Conversion to Judaism: A dangerous monopoly
search

Conversion to Judaism: A dangerous monopoly

Rabbi Leib Tropper’s sudden resignation as head of Eternal Jewish Family, a fervently Orthodox outreach organization, continues to shock us as the lurid allegations of his repeated abuses of confidence and power emerge. We learned that a man who nullified a woman’s conversion for leaving her house “immodestly” wearing pants could use conversion as leverage to coerce other women into providing sexual favors to himself and his cohorts. We learned that someone who vigorously advocated stringent “universal standards” for conversion to Judaism apparently maintained very few standards of his own.

From the Gothic novels of the 1800s to Dan Brown novels and contemporary headlines, there is something compelling about stories of clerics in black, secretive protocols and networks, abuses of power, and massive organizational cover-ups. As the salacious story develops, it is easy to place Tropper alongside any number of similarly disgraced Catholic priests or evangelical preachers.

Beyond the universal storyline, though, the Tropper incident refocused the Jewish community’s attention toward the dangerous hegemony, without oversight or accountability, that the haredi (fervently Orthodox) establishment owns over questions of conversion and Jewish status, both in Israel and the Diaspora.

The Modern Orthodox and Religious Zionist communities have largely ignored the inner workings and policy aims of the haredi sectors. As the Religious Zionist movement migrated — both physically and ideologically — to the settlements and as American Orthodoxy matured into suburbia, both continued to maintain the assumption that all the haredi camp ever wanted were exemptions from army service and funding for its yeshivot.

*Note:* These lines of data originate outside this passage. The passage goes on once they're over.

import Mathlib
import HarnessLib
import Summits.HubbardSuperconductivity.HubbardSuperconductivity.Theorems.KLProgrammeKLRegimeAlphaWtClosed
import Summits.HubbardSuperconductivity.HubbardSuperconductivity.Theorems.KLProgrammeKLRegimeSectorSliceAlphaWtRows

/-!
# Route `KLProgramme` — engine support, route (L2), FAT layer, WEIGHTED: **`α_w` for the fat sector family in CLOSED FORM** — the
# `klScaleWt`-weighted row and column sums `hrow/hcol` of `EngineV8.klNormsStepWt_of_sliceConsts` for `S(F̃)ᵀ·C^K_{(Λ,Λ′]}·S(F̃)`,
# `Λ = klScale e₀ (m+1)`, weight scale `nw` dominated by the canonical rates

Cell `gate-hubbard-kl`, seat p3 (g10); program «W3α = α_w rows instance», file (α2c): weighted twin of k3c2-p3's `…AlphaFatClosedRows`, from
`slicePairWt_bgmFat_closed` (file (α2b)) and `rowSumWt/colSumWt_sliceCT_bgmFat_le_of_pairBound` (file (α3)).

* **`rowSumWt_sliceCT_bgmFat_closed`**, **`colSumWt_sliceCT_bgmFat_closed`** — if `Λ_{nw}^{klE0}β/(2M) ≤ D·s₀`, `Λ_{nw}^{klE0} ≤ D·s₁`, `1 ≤ D`
  (`s₀ = 2Λβ/(MπX₀)`, `s₁ = 2Λ/(πX₁)`): `Σ_{Y′} ‖(S(F̃)ᵀ C S(F̃)) Y Y′‖·klScaleWt L M β nw {pos Y, pos Y′} ≤ 8·9·D·4√(48·C_W·C_N)·(M/β)/Λ`.

Everything is proved; no definitions. [cite: BenfattoGiulianiMastropietro2006, §2.8 (2.81), §3 (3.3)]
-/

noncomputable section

namespace Summit.HubbardSuperconductivity.HubbardSuperconductivity.Theorems.TorusFourierL2

set_option linter.dupNamespace false -- summit = problem name (single-conjunct summit), D-0017

open Set Finset Literature.MathematicalPhysics.QuantumLattice Literature.MathematicalPhysics.QuantumLattice.BandSectorCounting
open Literature.MathematicalPhysics.QuantumLattice.FermiRG Literature.Probability.LatticeModels Literature.Analysis.SpecialFunctions
open Summit.HubbardSuperconductivity.HubbardSuperconductivity.Theorems.DispersionFlow
open Summit.HubbardSuperconductivity.HubbardSuperconductivity.Theorems.KLRegimeSplit
open Summit.HubbardSuperconductivity.HubbardSuperconductivity.Theorems.KLProgrammeLegKernels
open Summit.HubbardSuperconductivity.HubbardSuperconductivity.Theorems.PerturbedFermiCurve
open Summit.HubbardSuperconductivity.HubbardSuperconductivity.Theorems.EngineV8
open scoped Real Nat

section Closed

open Classical

variable {L M : ℕ} [NeZero L] [NeZero M] {a b : ℝ} (B : BandBounds a b) {K : TrigPolyC4v} {A : ℝ}
  (hA : ∀ p : Momentum, ∀ j ≤ 2, ‖iteratedFDeriv ℝ j (frameShift K) p‖ ≤ A) (hADt : 2 * A < B.Dtmin)
  {μ e₀ z β : ℝ} (he : 0 < e₀) (hz : 0 < z) (hz1 : z ≤ 1) (hgap : e₀ + A + z ^ 2 < -μ) (h3 : e₀ + A - μ ≤ 3)
  (hlo : a ≤ μ - A - e₀) (hhi : μ + A + e₀ ≤ b) (hβ : 0 < β) (hρA : 4 * A < 2 * B.rhomin)
  (m : ℕ) (hMm : klScale e₀ m * β < π * (2 * M - 5))
  {d : ℝ} (hd : 0 ≤ d) (hd1 : ∀ u, |deriv (bgmCutoffSq e₀) u| ≤ d) (hd2 : ∀ u, |iteratedDeriv 2 (bgmCutoffSq e₀) u| ≤ d)
  (hd3 : ∀ u, |iteratedDeriv 3 (bgmCutoffSq e₀) u| ≤ d)
  {A₃ a₃ : ℝ} (hA3 : ∀ p : Momentum, ‖iteratedFDeriv ℝ 3 (frameShift K) p‖ ≤ A₃) (ha3 : A₃ * klScale e₀ m ^ 2 ≤ a₃)
  {Ba : ℝ} (hB0 : 0 ≤ Ba)
  (hB : ∀ (i : ℕ), i ≤ 2 → ∀ (n : ℕ) (ω : ℤ) (θ₀ : ℝ) (q w : Fin 2 → ℝ) (t : ℝ) {r₀ : ℝ}, 0 < r₀ →
    r₀ ≤ ‖momToComplex (q + t • w)‖ → |sectorRelAngle θ₀ (q + t • w)| < π →
    ‖iteratedDeriv i (fun t : ℝ => sectorWeightCirc n ω (polarAngle (q + t • w))) t‖ ≤
      (2 : ℕ)! * Ba * ((1 + (sectorWidth n)⁻¹ * (2 : ℕ)!) * ‖momToComplex w‖ / r₀) ^ i)
  {Ba3 : ℝ} (hB30 : 0 ≤ Ba3)
  (hB3 : ∀ (i : ℕ), i ≤ 3 → ∀ (n : ℕ) (ω : ℤ) (θ₀ : ℝ) (q w : Fin 2 → ℝ) (t : ℝ) {r₀ : ℝ}, 0 < r₀ →
    r₀ ≤ ‖momToComplex (q + t • w)‖ → |sectorRelAngle θ₀ (q + t • w)| < π →
    ‖iteratedDeriv i (fun t : ℝ => sectorWeightCirc n ω (polarAngle (q + t • w))) t‖ ≤
      (3 : ℕ)! * Ba3 * ((1 + (sectorWidth n)⁻¹ * (3 : ℕ)!) * ‖momToComplex w‖ / r₀) ^ i)
  {Λ' : ℝ} (hΛΛ' : klScale e₀ (m + 1) ≤ Λ') (hM' : Λ' < π * (2 * M - 5) / β)
  {K₁ K₂ K₃ : ℝ} (hK₁pos : 0 < K₁) (hK₁ : ∀ p, ‖fderiv ℝ (frameLevel μ K) p‖ ≤ K₁) (hK₂ : ∀ p, ‖iteratedFDeriv ℝ 2 (frameLevel μ K) p‖ ≤ K₂)
  (hK₃ : ∀ p, ‖iteratedFDeriv ℝ 3 (frameLevel μ K) p‖ ≤ K₃)
  {B₁ B₂ B₃ : ℝ} (hB₁ : ∀ x, |deriv salmhoferCutoff x| ≤ B₁) (hB₂ : ∀ x, |deriv (deriv salmhoferCutoff) x| ≤ B₂)
  (hB₃ : ∀ x, |deriv (deriv (deriv salmhoferCutoff)) x| ≤ B₃)
  -- regime
  (he₁ : e₀ ≤ 1) (hβM : β ≤ (M : ℝ)) (hπβ : π ≤ klScale e₀ m * β)
  (hLz : 3 * |2 * π / L| * ((2 : ℝ) ^ (m + 1) + 1 / 2) ≤ z) (hLN : 2 * π * (2 : ℝ) ^ (m + 1) * ((2 : ℝ) ^ (m + 1) + 1 / 2) ≤ L)
  (hL1 : (2 * B.rhomin - 4 * A) * π ≤ 2 * Real.sqrt 2 * L * klScale e₀ (m + 1))
  {R₀ : ℕ} (hR₀ : 2 * (2 * (2 : ℝ) ^ (m + 1) + 1) * (R₀ : ℝ) < L) (hR₀' : (L : ℝ) / (10 * (2 : ℝ) ^ (m + 1)) ≤ R₀)
  {δL : ℝ} (hδL : 0 < δL) (hΛL : δL ≤ klScale e₀ (m + 1) ^ 2 * L)
  -- the closed-form constants (instantiate with `rfl`)
  {cρ G₁ G₂ G₃ κ₃F Kp bτ ae1 ae2 av1 av2 qv Dt3 q3e q3v X₀ X₁ X₃ x₀ x₁ x₂ x₃ c₁ CW CN : ℝ}
  (hcρ : cρ = (2 * e₀ / π + B.smax * B.Dtmin * (3 / 4)) / (B.Dtmin - 2 * A) + π * Real.sqrt 2 * (1 + (4 + 2 * A) / (B.Dtmin - 2 * A)))
  (hG₁ : G₁ = d * e₀ ^ 2 * 1 + 1 * (d * e₀ ^ 2)) (hG₂ : G₂ = d * e₀ ^ 4 * 1 + 2 * (d * e₀ ^ 2) * (d * e₀ ^ 2) + 1 * (d * e₀ ^ 4))
  (hG₃ : G₃ = d * e₀ ^ 6 * 1 + 3 * (d * e₀ ^ 4) * (d * e₀ ^ 2) + 3 * (d * e₀ ^ 2) * (d * e₀ ^ 4) + 1 * (d * e₀ ^ 6))
  (hκ₃F : κ₃F = (8 * G₃ + 12 * G₂) * (4 + 2 * A) ^ 3 + (12 * G₂ + 6 * G₁) * (4 + 2 * A) * (4 + 4 * A) * e₀ +
      2 * G₁ * (4 * e₀ ^ 2 + 8 * a₃) +
      216 * 9 * Ba3 * ((4 * G₂ + 2 * G₁) * (4 + 2 * A) ^ 2 * (2 * e₀) + 2 * G₁ * (4 + 4 * A) * e₀ * (2 * e₀)) +
      216 * 9 * G₁ * (4 + 2 * A) * (12 * Ba3 + 72 * Ba3 ^ 2) * (2 * e₀) ^ 2 + 216 * 9 * (12 * Ba3 + 216 * Ba3 ^ 2) * (2 * e₀) ^ 3)
  (hKp : Kp = 4 + 4 * A) (hbτ : bτ = 4 + 2 * A + 2 * K₂ * (cρ * π))
  (hae1 : ae1 = G₁ * (4 + 2 * A + Kp * (cρ * π + 2)) / 2 + 72 * Ba * e₀)
  (hae2 : ae2 = (4 * G₂ + 2 * G₁) * (4 + 2 * A + Kp * (cρ * π + 2)) ^ 2 / 16 + G₁ * Kp * e₀ / 2 +
    144 * G₁ * (4 + 2 * A + Kp * (cρ * π + 2)) * Ba * e₀ + 36 * (4 * Ba + 8 * Ba ^ 2) * e₀ ^ 2)
  (hav1 : av1 = G₁ * (4 + 2 * A + Kp * (cρ * π + 2)) / (2 * e₀) + 288 * Ba)
  (hav2 : av2 = (4 * G₂ + 2 * G₁) * (4 + 2 * A + Kp * (cρ * π + 2)) ^ 2 / (16 * e₀ ^ 2) + G₁ * Kp / (2 * e₀) +
    144 * G₁ * (4 + 2 * A + Kp * (cρ * π + 2)) * Ba / e₀ + 144 * (4 * Ba + 8 * Ba ^ 2))
  (hqv : qv = (32 * B₂ + 144 * B₁ + 128) * (bτ + 8 * K₂) ^ 2 / (4 * e₀ ^ 2) + (16 * B₁ + 16) * K₂ / (2 * e₀) +
    av1 * (16 * B₁ + 16) * (bτ + 6 * K₂) / (2 * e₀) + av2)
  (hDt3 : Dt3 = 2 * (64 * B₃ + 480 * B₂ + 1728 * B₁ + 1536) + 3 * G₁ * (32 * B₂ + 144 * B₁ + 128) +
    3 / 8 * (4 * G₂ + 2 * G₁) * (16 * B₁ + 16) + (8 * G₃ + 12 * G₂) / 8)
  (hq3e : q3e = (64 * B₃ + 480 * B₂ + 1728 * B₁ + 1536) * (Real.sqrt 2 * K₁ + 12 * K₂) ^ 3 / 4 +
    3 / 2 * (32 * B₂ + 144 * B₁ + 128) * K₂ * (Real.sqrt 2 * K₁ + 12 * K₂) * e₀ + Real.sqrt 2 / 2 * (16 * B₁ + 16) * K₃ * e₀ ^ 2 +
    3 * ae1 * ((32 * B₂ + 144 * B₁ + 128) * (Real.sqrt 2 * K₁ + 10 * K₂) ^ 2 / 4 + (16 * B₁ + 16) * K₂ * e₀ / 2) +
    3 / 4 * ae2 * (16 * B₁ + 16) * (Real.sqrt 2 * K₁ + 8 * K₂) + κ₃F / 64)
  (hq3v : q3v = (64 * B₃ + 480 * B₂ + 1728 * B₁ + 1536) * (bτ + 12 * K₂) ^ 3 / 4 +
    3 / 2 * (32 * B₂ + 144 * B₁ + 128) * K₂ * (bτ + 12 * K₂) * e₀ + Real.sqrt 2 / 2 * (16 * B₁ + 16) * K₃ * e₀ ^ 2 +
    3 * (e₀ * av1 / 2) * ((32 * B₂ + 144 * B₁ + 128) * (bτ + 10 * K₂) ^ 2 / 4 + (16 * B₁ + 16) * K₂ * e₀ / 2) +
    3 / 4 * (e₀ ^ 2 * av2) * (16 * B₁ + 16) * (bτ + 8 * K₂) + κ₃F / 64)
  (hX₀ : X₀ = max 1 Dt3) (hX₁ : X₁ = max 1 q3e) (hX₃ : X₃ = max 1 q3v)
  (hx₀ : x₀ = π * X₀ / 2) (hx₁ : x₁ = π * X₁ / 2) (hx₂ : x₂ = 5 * π / 4 * X₁) (hx₃ : x₃ = 5 * π / 4 * Real.sqrt qv)
  (hc₁ : c₁ = 4 + Kp * cρ ^ 2 * π ^ 2 / e₀)
  (hCW : CW = 64 * (1 + 5 * Real.sqrt 2 + 5 * Real.sqrt 2 * X₃) ^ 2 *
    (4096 * x₀ * (4 * ((2 * Real.sqrt 2 * x₂ + 2) * (2 * Real.sqrt 2 * x₃ + 1)) + 160 * x₁ * (x₁ + 1) ^ 2 / δL)))
  (hCN : CN = 128 * c₁ * cρ / (π ^ 2 * (2 * B.rhomin - 4 * A)))

include B hA hADt he hz hz1 hgap h3 hlo hhi hβ hρA hMm hd hd1 hd2 hd3 hA3 ha3 hB0 hB hB30 hB3 hΛΛ' hM' hK₁pos hK₁ hK₂ hK₃ hB₁ hB₂ hB₃ he₁ hβM hπβ
  hLz hLN hL1 hR₀ hR₀' hδL hΛL hcρ hG₁ hG₂ hG₃ hκ₃F hKp hbτ hae1 hae2 hav1 hav2 hqv hDt3 hq3e hq3v hX₀ hX₁ hX₃ hx₀ hx₁ hx₂ hx₃ hc₁ hCW hCN

set_option maxHeartbeats 3000000 in
/-- **`hrow_w` in closed form** (see the module docstring). [cite: BenfattoGiulianiMastropietro2006, §2.8 (2.81), §3 (3.3)] -/
theorem rowSumWt_sliceCT_bgmFat_closed (nw : ℕ) {D : ℝ} (hD : 1 ≤ D)
    (hdom₀ : klScale klE0 nw * β / (2 * M) ≤ D * (2 * klScale e₀ (m + 1) * β / ((M : ℝ) * π * X₀)))
    (hdom₁ : klScale klE0 nw ≤ D * (2 * klScale e₀ (m + 1) / (π * X₁))) (Y : SpaceTimeIdx L M × SectorLeg (sectorCount (m + 1))) :
    ∑ Y' : SpaceTimeIdx L M × SectorLeg (sectorCount (m + 1)),
        ‖((sectorSubMatrix L M β (bgmFatMultiplier L M e₀ β (nambuXiCT L μ K) (m + 1))).transpose *
            hubbardCovSliceCT L M β μ 0 K (klScale e₀ (m + 1)) Λ' *
              sectorSubMatrix L M β (bgmFatMultiplier L M e₀ β (nambuXiCT L μ K) (m + 1))) Y Y'‖ *
          klScaleWt L M β nw {latticeLegPos (2 * (2 * M)) Y, latticeLegPos (2 * (2 * M)) Y'} ≤
      8 * ((9 : ℕ) * (D * (4 * Real.sqrt (48 * CW * CN) * ((M : ℝ) / β) / klScale e₀ (m + 1)))) := by
  have hT := fun ω ω' => slicePairWt_bgmFat_closed B hA hADt he hz hz1 hgap h3 hlo hhi hβ hρA m hMm hd hd1 hd2 hd3 hA3 ha3 hB0 hB hB30 hB3
    hΛΛ' hM' hK₁pos hK₁ hK₂ hK₃ hB₁ hB₂ hB₃ he₁ hβM hπβ hLz hLN hL1 hR₀ hR₀' hδL hΛL hcρ hG₁ hG₂ hG₃ hκ₃F hKp hbτ hae1 hae2 hav1 hav2 hqv hDt3
    hq3e hq3v hX₀ hX₁ hX₃ hx₀ hx₁ hx₂ hx₃ hc₁ hCW hCN ω ω'
  have hTmax : 0 ≤ 4 * Real.sqrt (48 * CW * CN) * ((M : ℝ) / β) / klScale e₀ (m + 1) := by
    refine le_trans (Finset.sum_nonneg fun zz _ => mul_nonneg ?_ (norm_nonneg _)) (hT ⟨0, sectorCount_pos _⟩ ⟨0, sectorCount_pos _⟩)
    have hΛ0 : 0 ≤ klScale e₀ (m + 1) := by rw [klScale]; positivity
    have hX₀0 : 0 ≤ X₀ := by rw [hX₀]; exact le_trans zero_le_one (le_max_left _ _)
    have hX₁0 : 0 ≤ X₁ := by rw [hX₁]; exact le_trans zero_le_one (le_max_left _ _)
    positivity
  exact rowSumWt_sliceCT_bgmFat_le_of_pairBound hβ μ K (klScale e₀ (m + 1)) Λ' e₀ m nw hD hdom₀ hdom₁ hTmax hT Y

/-- **`hcol_w` in closed form** (the column twin). [cite: BenfattoGiulianiMastropietro2006, §2.8 (2.81), §3 (3.3)] -/
theorem colSumWt_sliceCT_bgmFat_closed (nw : ℕ) {D : ℝ} (hD : 1 ≤ D)
    (hdom₀ : klScale klE0 nw * β / (2 * M) ≤ D * (2 * klScale e₀ (m + 1) * β / ((M : ℝ) * π * X₀)))
    (hdom₁ : klScale klE0 nw ≤ D * (2 * klScale e₀ (m + 1) / (π * X₁))) (Y' : SpaceTimeIdx L M × SectorLeg (sectorCount (m + 1))) :
    ∑ Y : SpaceTimeIdx L M × SectorLeg (sectorCount (m + 1)),
        ‖((sectorSubMatrix L M β (bgmFatMultiplier L M e₀ β (nambuXiCT L μ K) (m + 1))).transpose *
            hubbardCovSliceCT L M β μ 0 K (klScale e₀ (m + 1)) Λ' *
              sectorSubMatrix L M β (bgmFatMultiplier L M e₀ β (nambuXiCT L μ K) (m + 1))) Y Y'‖ *
          klScaleWt L M β nw {latticeLegPos (2 * (2 * M)) Y, latticeLegPos (2 * (2 * M)) Y'} ≤
      8 * ((9 : ℕ) * (D * (4 * Real.sqrt (48 * CW * CN) * ((M : ℝ) / β) / klScale e₀ (m + 1)))) := by
  have hT := fun ω ω' => slicePairWt_bgmFat_closed B hA hADt he hz hz1 hgap h3 hlo hhi hβ hρA m hMm hd hd1 hd2 hd3 hA3 ha3 hB0 hB hB30 hB3
    hΛΛ' hM' hK₁pos hK₁ hK₂ hK₃ hB₁ hB₂ hB₃ he₁ hβM hπβ hLz hLN hL1 hR₀ hR₀' hδL hΛL hcρ hG₁ hG₂ hG₃ hκ₃F hKp hbτ hae1 hae2 hav1 hav2 hqv hDt3
    hq3e hq3v hX₀ hX₁ hX₃ hx₀ hx₁ hx₂ hx₃ hc₁ hCW hCN ω ω'
  have hTmax : 0 ≤ 4 * Real.sqrt (48 * CW * CN) * ((M : ℝ) / β) / klScale e₀ (m + 1) := by
    refine le_trans (Finset.sum_nonneg fun zz _ => mul_nonneg ?_ (norm_nonneg _)) (hT ⟨0, sectorCount_pos _⟩ ⟨0, sectorCount_pos _⟩)
    have hΛ0 : 0 ≤ klScale e₀ (m + 1) := by rw [klScale]; positivity
    have hX₀0 : 0 ≤ X₀ := by rw [hX₀]; exact le_trans zero_le_one (le_max_left _ _)
    have hX₁0 : 0 ≤ X₁ := by rw [hX₁]; exact le_trans zero_le_one (le_max_left _ _)
    positivity
  exact colSumWt_sliceCT_bgmFat_le_of_pairBound hβ μ K (klScale e₀ (m + 1)) Λ' e₀ m nw hD hdom₀ hdom₁ hTmax hT Y'

end Closed

end Summit.HubbardSuperconductivity.HubbardSuperconductivity.Theorems.TorusFourierL2

end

Quietly, though, the haredi leadership aimed its own political focus toward merging its own religious infrastructure with Israel’s State Rabbinate and religious court system. To be married or divorced in Israel, where civil marriage does not exist, or to make aliya under the Law of Return, a Jew by choice must prove his or her Jewish status. By setting the standards for that Jewish status, especially in terms of conversions, the haredi establishment can effectively delegitimize any interpretations — or interpreters — of Judaism or Halacha other than its own. Scarier, the non-involvement by other groups left a vacuum easily exploited by extremist and sometime corrupt elements.

In 2006, a number of haredi activists, Tropper among them, lobbied Israel’s Chief Sephardic Rabbi Shlomo Amar, promoting suspicion of the Modern Orthodox rabbinate and its conversion standards. The Chief Rabbinate re-evaluated Israel’s policy of accepting Orthodox conversions from the United States. Amar concluded, drastically, that conversions performed by nearly all 1,000 members of the Rabbinical Council of America, the nation’s main body of Modern Orthodox rabbis, would no longer be considered legitimate in Israel. Following tense negotiations with the Chief Rabbinate, the RCA restructured its own conversion policy, limiting conversions to a much smaller number of rabbis working within an approved centralized system.

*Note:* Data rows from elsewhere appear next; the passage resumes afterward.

/-- **The plain position-space quartic kernel of the bare vertex** at the vertex pattern `(↑+, ↑−, ↓+, ↓−)`:
`W₄(V)(x) = (U(βL²)⁻³·(4!)⁻¹) · S_time(x) · (L⁶·𝟙[x⃗₀ = x⃗₃ ∧ x⃗₁ = x⃗₃ ∧ x⃗₂ = x⃗₃])`, where
`S_time(x) = Σ_{n : n₀+n₂ = n₁+n₃ (in ℤ)} ∏_i e^{−i s_i ω_{n_i} t_{x_i}}` runs over the ALLOWED (integer-conserving, kept) Matsubara quadruples only. -/
theorem klbv_positionKernel_hubbardInteraction_eq (β U : ℝ) (x : Fin 4 → SpaceTimeIdx L M) :
    sectorisedKernel L M β (trivialMultiplier L M) (hubbardInteraction L M β U) 4 (![(((0 : Fin 1), (0 : Fin 2)), (0 : Fin 2)), ((0, 0), 1), ((0, 1), 0), ((0, 1), 1)] : Fin 4 → SectorLeg 1) x =
      ((((U / (β * (L : ℝ) ^ 2) ^ 3 : ℝ)) : ℂ) * (((4 : ℕ).factorial : ℚ)⁻¹ • (1 : ℂ))) *
        ((∑ n : Fin 4 → MatsubaraIdx M,
            if matsubaraInt M (n 0) + matsubaraInt M (n 2) = matsubaraInt M (n 1) + matsubaraInt M (n 3) then
              ∏ i : Fin 4, Complex.exp (-((chargeSign ((![(((0 : Fin 1), (0 : Fin 2)), (0 : Fin 2)), ((0, 0), 1), ((0, 1), 0), ((0, 1), 1)] : Fin 4 → SectorLeg 1) i).2 * (matsubaraFreq β M (n i) * imagTime β M (x i).1) : ℝ) : ℂ) * Complex.I)
            else 0) *
          (if (x 0).2 = (x 3).2 ∧ (x 1).2 = (x 3).2 ∧ (x 2).2 = (x 3).2 then ((L : ℂ) ^ 6) else 0)) := by
  rw [sectorisedKernel_def]
  -- the multiplier is `1`; the kernel at the vertex pattern
  have hterm : ∀ k : Fin 4 → FreqMomentum L M,
      (∏ i, trivialMultiplier L M ((![(((0 : Fin 1), (0 : Fin 2)), (0 : Fin 2)), ((0, 0), 1), ((0, 1), 0), ((0, 1), 1)] : Fin 4 → SectorLeg 1) i).1.1 (k i) * hubbardPlaneWave L M β ((![(((0 : Fin 1), (0 : Fin 2)), (0 : Fin 2)), ((0, 0), 1), ((0, 1), 0), ((0, 1), 1)] : Fin 4 → SectorLeg 1) i).2 (k i) (x i)) *
          kernel ℂ (hubbardInteraction L M β U) 4 (fun i => ((k i, ((![(((0 : Fin 1), (0 : Fin 2)), (0 : Fin 2)), ((0, 0), 1), ((0, 1), 0), ((0, 1), 1)] : Fin 4 → SectorLeg 1) i).1.2), ((![(((0 : Fin 1), (0 : Fin 2)), (0 : Fin 2)), ((0, 0), 1), ((0, 1), 0), ((0, 1), 1)] : Fin 4 → SectorLeg 1) i).2)) =
        ((((U / (β * (L : ℝ) ^ 2) ^ 3 : ℝ)) : ℂ) * (((4 : ℕ).factorial : ℚ)⁻¹ • (1 : ℂ))) *
          (if vertexConserving L M k then ∏ i, hubbardPlaneWave L M β ((![(((0 : Fin 1), (0 : Fin 2)), (0 : Fin 2)), ((0, 0), 1), ((0, 1), 0), ((0, 1), 1)] : Fin 4 → SectorLeg 1) i).2 (k i) (x i) else 0) := by
    intro k
    rw [klbv_kernel_vertexPattern]
    simp only [trivialMultiplier, one_mul]
    split_ifs <;> ring
  simp_rw [hterm]
  rw [← mul_sum]
  congr 1
  -- split the label sum into Matsubara labels and torus momenta
  rw [← Equiv.sum_comp (Equiv.arrowProdEquivProdArrow (Fin 4) (fun _ => MatsubaraIdx M) (fun _ => TorusSite 2 L)).symm, Fintype.sum_prod_type]
  have hsplit : ∀ (n : Fin 4 → MatsubaraIdx M) (b : Fin 4 → TorusSite 2 L),
      (if vertexConserving L M ((Equiv.arrowProdEquivProdArrow (Fin 4) (fun _ => MatsubaraIdx M) (fun _ => TorusSite 2 L)).symm (n, b)) then
          ∏ i, hubbardPlaneWave L M β ((![(((0 : Fin 1), (0 : Fin 2)), (0 : Fin 2)), ((0, 0), 1), ((0, 1), 0), ((0, 1), 1)] : Fin 4 → SectorLeg 1) i).2 (((Equiv.arrowProdEquivProdArrow (Fin 4) (fun _ => MatsubaraIdx M) (fun _ => TorusSite 2 L)).symm (n, b)) i) (x i)
        else 0) =
        (if matsubaraInt M (n 0) + matsubaraInt M (n 2) = matsubaraInt M (n 1) + matsubaraInt M (n 3) then
            ∏ i : Fin 4, Complex.exp (-((chargeSign ((![(((0 : Fin 1), (0 : Fin 2)), (0 : Fin 2)), ((0, 0), 1), ((0, 1), 0), ((0, 1), 1)] : Fin 4 → SectorLeg 1) i).2 * (matsubaraFreq β M (n i) * imagTime β M (x i).1) : ℝ) : ℂ) * Complex.I)
          else 0) *
        (if b 0 + b 2 = b 1 + b 3 then
            ∏ i : Fin 4, (if ((![(((0 : Fin 1), (0 : Fin 2)), (0 : Fin 2)), ((0, 0), 1), ((0, 1), 0), ((0, 1), 1)] : Fin 4 → SectorLeg 1) i).2 = 0 then conj (torusChar (b i) (x i).2) else torusChar (b i) (x i).2) else 0) := by
    intro n b
    have he : ∀ i, ((Equiv.arrowProdEquivProdArrow (Fin 4) (fun _ => MatsubaraIdx M) (fun _ => TorusSite 2 L)).symm (n, b)) i = (n i, b i) := fun i => rfl
    simp only [vertexConserving, he]
    simp_rw [hubbardPlaneWave_eq, prod_mul_distrib]
    by_cases hT : matsubaraInt M (n 0) + matsubaraInt M (n 2) = matsubaraInt M (n 1) + matsubaraInt M (n 3)
    · by_cases hS : b 0 + b 2 = b 1 + b 3
      · rw [if_pos ⟨hT, hS⟩, if_pos hT, if_pos hS]
      · rw [if_neg (fun h => hS h.2), if_pos hT, if_neg hS, mul_zero]
    · rw [if_neg (fun h => hT h.1), if_neg hT, zero_mul]
  simp_rw [hsplit]
  rw [← sum_mul_sum]
  congr 1
  simp_rw [klbv_prod_spaceFactor]
  exact klbv_spaceSum_eq (fun i => (x i).2)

Last year, a three-judge panel in Israel’s Great Rabbinical Court retroactively nullified thousands of conversions officiated by Rabbi Chaim Druckman, a leader within the Religious Zionist movement who had been working extensively with the waves of Russian immigrants to Israel following the collapse of the Soviet Union. Bitter controversy erupted. The unprecedented decision was a “shock-and-awe” demonstration of the full power of the haredi leadership, backed by Israel’s government bureaucracy. The situation has yet to be fully resolved, leaving literally thousands of Israeli citizens in limbo.

And so, even as Israel has emerged as the center of innovative Jewish philosophy and creative thought, the most sensitive question of all — Who is a Jew? — is, astoundingly, being dictated by a segment that does not accept the religious legitimacy of Zionism and its adherents to begin with. Now, when we most need successful communication between our camps to mutually resolve these crucial issues, we find ourselves facing counterparts who seem foreign and inaccessible. After years of ignoring the driving forces within the haredi world, we are frustrated that it is closed and almost incomprehensible to us.

Eternal Jewish Family’s website contains a statement on its home page stating that EJF is continuing its full slate of international programs, although its rabbinic leadership is being restructured. If we take anything away from the Leib Tropper allegations, it is that the inner workings of EJF and similar organizations at the heart of the conversion controversy cannot continue to be internal haredi concerns.

The system breaking down under our watch would have been embarrassing enough. That it happened while we were looking the other way is simply dumbfounding.